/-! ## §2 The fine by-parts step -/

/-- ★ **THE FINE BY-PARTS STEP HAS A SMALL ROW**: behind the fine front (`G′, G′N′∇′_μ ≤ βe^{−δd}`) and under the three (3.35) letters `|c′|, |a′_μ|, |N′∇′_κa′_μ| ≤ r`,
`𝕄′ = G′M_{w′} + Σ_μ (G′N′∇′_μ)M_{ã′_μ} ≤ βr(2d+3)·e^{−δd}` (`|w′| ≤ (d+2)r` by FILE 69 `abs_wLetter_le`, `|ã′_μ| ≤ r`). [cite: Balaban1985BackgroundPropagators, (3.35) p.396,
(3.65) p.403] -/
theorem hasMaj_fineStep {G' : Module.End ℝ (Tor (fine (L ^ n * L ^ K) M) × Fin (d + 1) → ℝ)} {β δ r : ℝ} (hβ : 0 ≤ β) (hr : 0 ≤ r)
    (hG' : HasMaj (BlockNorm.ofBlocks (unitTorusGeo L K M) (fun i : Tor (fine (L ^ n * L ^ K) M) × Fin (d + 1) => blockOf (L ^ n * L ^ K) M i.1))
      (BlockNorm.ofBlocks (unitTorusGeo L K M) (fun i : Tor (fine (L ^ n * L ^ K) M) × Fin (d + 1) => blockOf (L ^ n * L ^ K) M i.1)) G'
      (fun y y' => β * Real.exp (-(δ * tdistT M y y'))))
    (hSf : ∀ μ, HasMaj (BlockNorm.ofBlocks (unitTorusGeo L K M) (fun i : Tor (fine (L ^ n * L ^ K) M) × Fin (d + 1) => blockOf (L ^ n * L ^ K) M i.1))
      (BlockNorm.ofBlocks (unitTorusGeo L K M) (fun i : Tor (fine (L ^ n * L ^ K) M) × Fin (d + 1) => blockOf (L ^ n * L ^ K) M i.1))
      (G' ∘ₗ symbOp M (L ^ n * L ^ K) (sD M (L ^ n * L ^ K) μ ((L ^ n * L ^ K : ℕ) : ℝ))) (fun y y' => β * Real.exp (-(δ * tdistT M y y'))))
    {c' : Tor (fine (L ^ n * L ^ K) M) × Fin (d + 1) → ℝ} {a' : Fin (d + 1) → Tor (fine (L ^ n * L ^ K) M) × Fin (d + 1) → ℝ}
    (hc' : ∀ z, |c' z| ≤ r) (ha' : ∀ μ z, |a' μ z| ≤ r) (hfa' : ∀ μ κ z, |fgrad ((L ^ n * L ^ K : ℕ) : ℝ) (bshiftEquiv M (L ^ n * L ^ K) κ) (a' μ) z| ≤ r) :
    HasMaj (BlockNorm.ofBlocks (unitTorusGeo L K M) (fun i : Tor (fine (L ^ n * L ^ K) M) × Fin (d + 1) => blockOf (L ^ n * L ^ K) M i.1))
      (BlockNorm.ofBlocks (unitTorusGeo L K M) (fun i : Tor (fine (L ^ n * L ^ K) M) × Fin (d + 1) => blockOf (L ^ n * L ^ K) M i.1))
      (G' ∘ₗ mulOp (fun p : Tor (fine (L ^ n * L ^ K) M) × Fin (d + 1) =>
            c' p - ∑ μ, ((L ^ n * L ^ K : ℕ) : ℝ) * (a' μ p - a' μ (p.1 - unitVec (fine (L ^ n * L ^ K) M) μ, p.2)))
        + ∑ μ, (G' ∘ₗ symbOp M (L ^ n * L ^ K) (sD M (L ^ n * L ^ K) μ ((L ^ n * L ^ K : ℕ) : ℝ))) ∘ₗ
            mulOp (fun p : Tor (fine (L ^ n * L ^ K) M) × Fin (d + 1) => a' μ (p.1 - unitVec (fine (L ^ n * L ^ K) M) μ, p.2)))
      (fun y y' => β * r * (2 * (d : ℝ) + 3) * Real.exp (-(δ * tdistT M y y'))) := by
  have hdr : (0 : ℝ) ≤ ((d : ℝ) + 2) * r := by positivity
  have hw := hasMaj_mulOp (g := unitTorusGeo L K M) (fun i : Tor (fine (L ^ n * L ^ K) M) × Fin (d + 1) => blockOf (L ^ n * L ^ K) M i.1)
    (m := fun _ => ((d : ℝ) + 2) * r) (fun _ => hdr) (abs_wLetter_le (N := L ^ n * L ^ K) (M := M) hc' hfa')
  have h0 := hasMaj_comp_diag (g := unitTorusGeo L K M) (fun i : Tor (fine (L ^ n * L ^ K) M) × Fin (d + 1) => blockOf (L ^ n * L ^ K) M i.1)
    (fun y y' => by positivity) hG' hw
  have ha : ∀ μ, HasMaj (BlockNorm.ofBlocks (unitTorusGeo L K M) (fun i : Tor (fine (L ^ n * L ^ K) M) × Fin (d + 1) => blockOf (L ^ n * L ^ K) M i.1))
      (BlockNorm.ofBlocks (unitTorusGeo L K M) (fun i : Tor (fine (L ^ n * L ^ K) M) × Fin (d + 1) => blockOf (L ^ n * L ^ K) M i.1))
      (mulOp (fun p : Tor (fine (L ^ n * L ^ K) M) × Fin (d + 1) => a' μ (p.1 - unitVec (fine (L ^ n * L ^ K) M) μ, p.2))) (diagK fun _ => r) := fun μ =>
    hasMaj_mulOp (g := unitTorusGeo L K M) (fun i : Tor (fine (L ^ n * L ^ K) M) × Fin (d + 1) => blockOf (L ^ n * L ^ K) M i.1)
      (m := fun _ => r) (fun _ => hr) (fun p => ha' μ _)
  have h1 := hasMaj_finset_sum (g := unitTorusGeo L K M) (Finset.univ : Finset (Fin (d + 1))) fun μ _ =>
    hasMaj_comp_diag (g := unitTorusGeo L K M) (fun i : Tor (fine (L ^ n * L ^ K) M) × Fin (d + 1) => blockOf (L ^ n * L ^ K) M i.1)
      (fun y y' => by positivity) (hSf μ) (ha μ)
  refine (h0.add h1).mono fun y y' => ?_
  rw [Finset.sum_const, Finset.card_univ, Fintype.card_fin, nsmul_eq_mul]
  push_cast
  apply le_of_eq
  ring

---------------

#### [WORK TO COMPLETE]
Reproduce exactly the section above that begins at the line containing "(hc' : ∀ z, |c' z|" and ends at the line containing "(m := fun _ => ((d", leaving out all other lines.

#### [SOLUTION TO THE EXERCISE]
    (hc' : ∀ z, |c' z| ≤ r) (ha' : ∀ μ z, |a' μ z| ≤ r) (hfa' : ∀ μ κ z, |fgrad ((L ^ n * L ^ K : ℕ) : ℝ) (bshiftEquiv M (L ^ n * L ^ K) κ) (a' μ) z| ≤ r) :
    HasMaj (BlockNorm.ofBlocks (unitTorusGeo L K M) (fun i : Tor (fine (L ^ n * L ^ K) M) × Fin (d + 1) => blockOf (L ^ n * L ^ K) M i.1))
      (BlockNorm.ofBlocks (unitTorusGeo L K M) (fun i : Tor (fine (L ^ n * L ^ K) M) × Fin (d + 1) => blockOf (L ^ n * L ^ K) M i.1))
      (G' ∘ₗ mulOp (fun p : Tor (fine (L ^ n * L ^ K) M) × Fin (d + 1) =>
            c' p - ∑ μ, ((L ^ n * L ^ K : ℕ) : ℝ) * (a' μ p - a' μ (p.1 - unitVec (fine (L ^ n * L ^ K) M) μ, p.2)))
        + ∑ μ, (G' ∘ₗ symbOp M (L ^ n * L ^ K) (sD M (L ^ n * L ^ K) μ ((L ^ n * L ^ K : ℕ) : ℝ))) ∘ₗ
            mulOp (fun p : Tor (fine (L ^ n * L ^ K) M) × Fin (d + 1) => a' μ (p.1 - unitVec (fine (L ^ n * L ^ K) M) μ, p.2)))
      (fun y y' => β * r * (2 * (d : ℝ) + 3) * Real.exp (-(δ * tdistT M y y'))) := by
  have hdr : (0 : ℝ) ≤ ((d : ℝ) + 2) * r := by positivity
  have hw := hasMaj_mulOp (g := unitTorusGeo L K M) (fun i : Tor (fine (L ^ n * L ^ K) M) × Fin (d + 1) => blockOf (L ^ n * L ^ K) M i.1)
    (m := fun _ => ((d : ℝ) + 2) * r) (fun _ => hdr) (abs_wLetter_le (N := L ^ n * L ^ K) (M := M) hc' hfa')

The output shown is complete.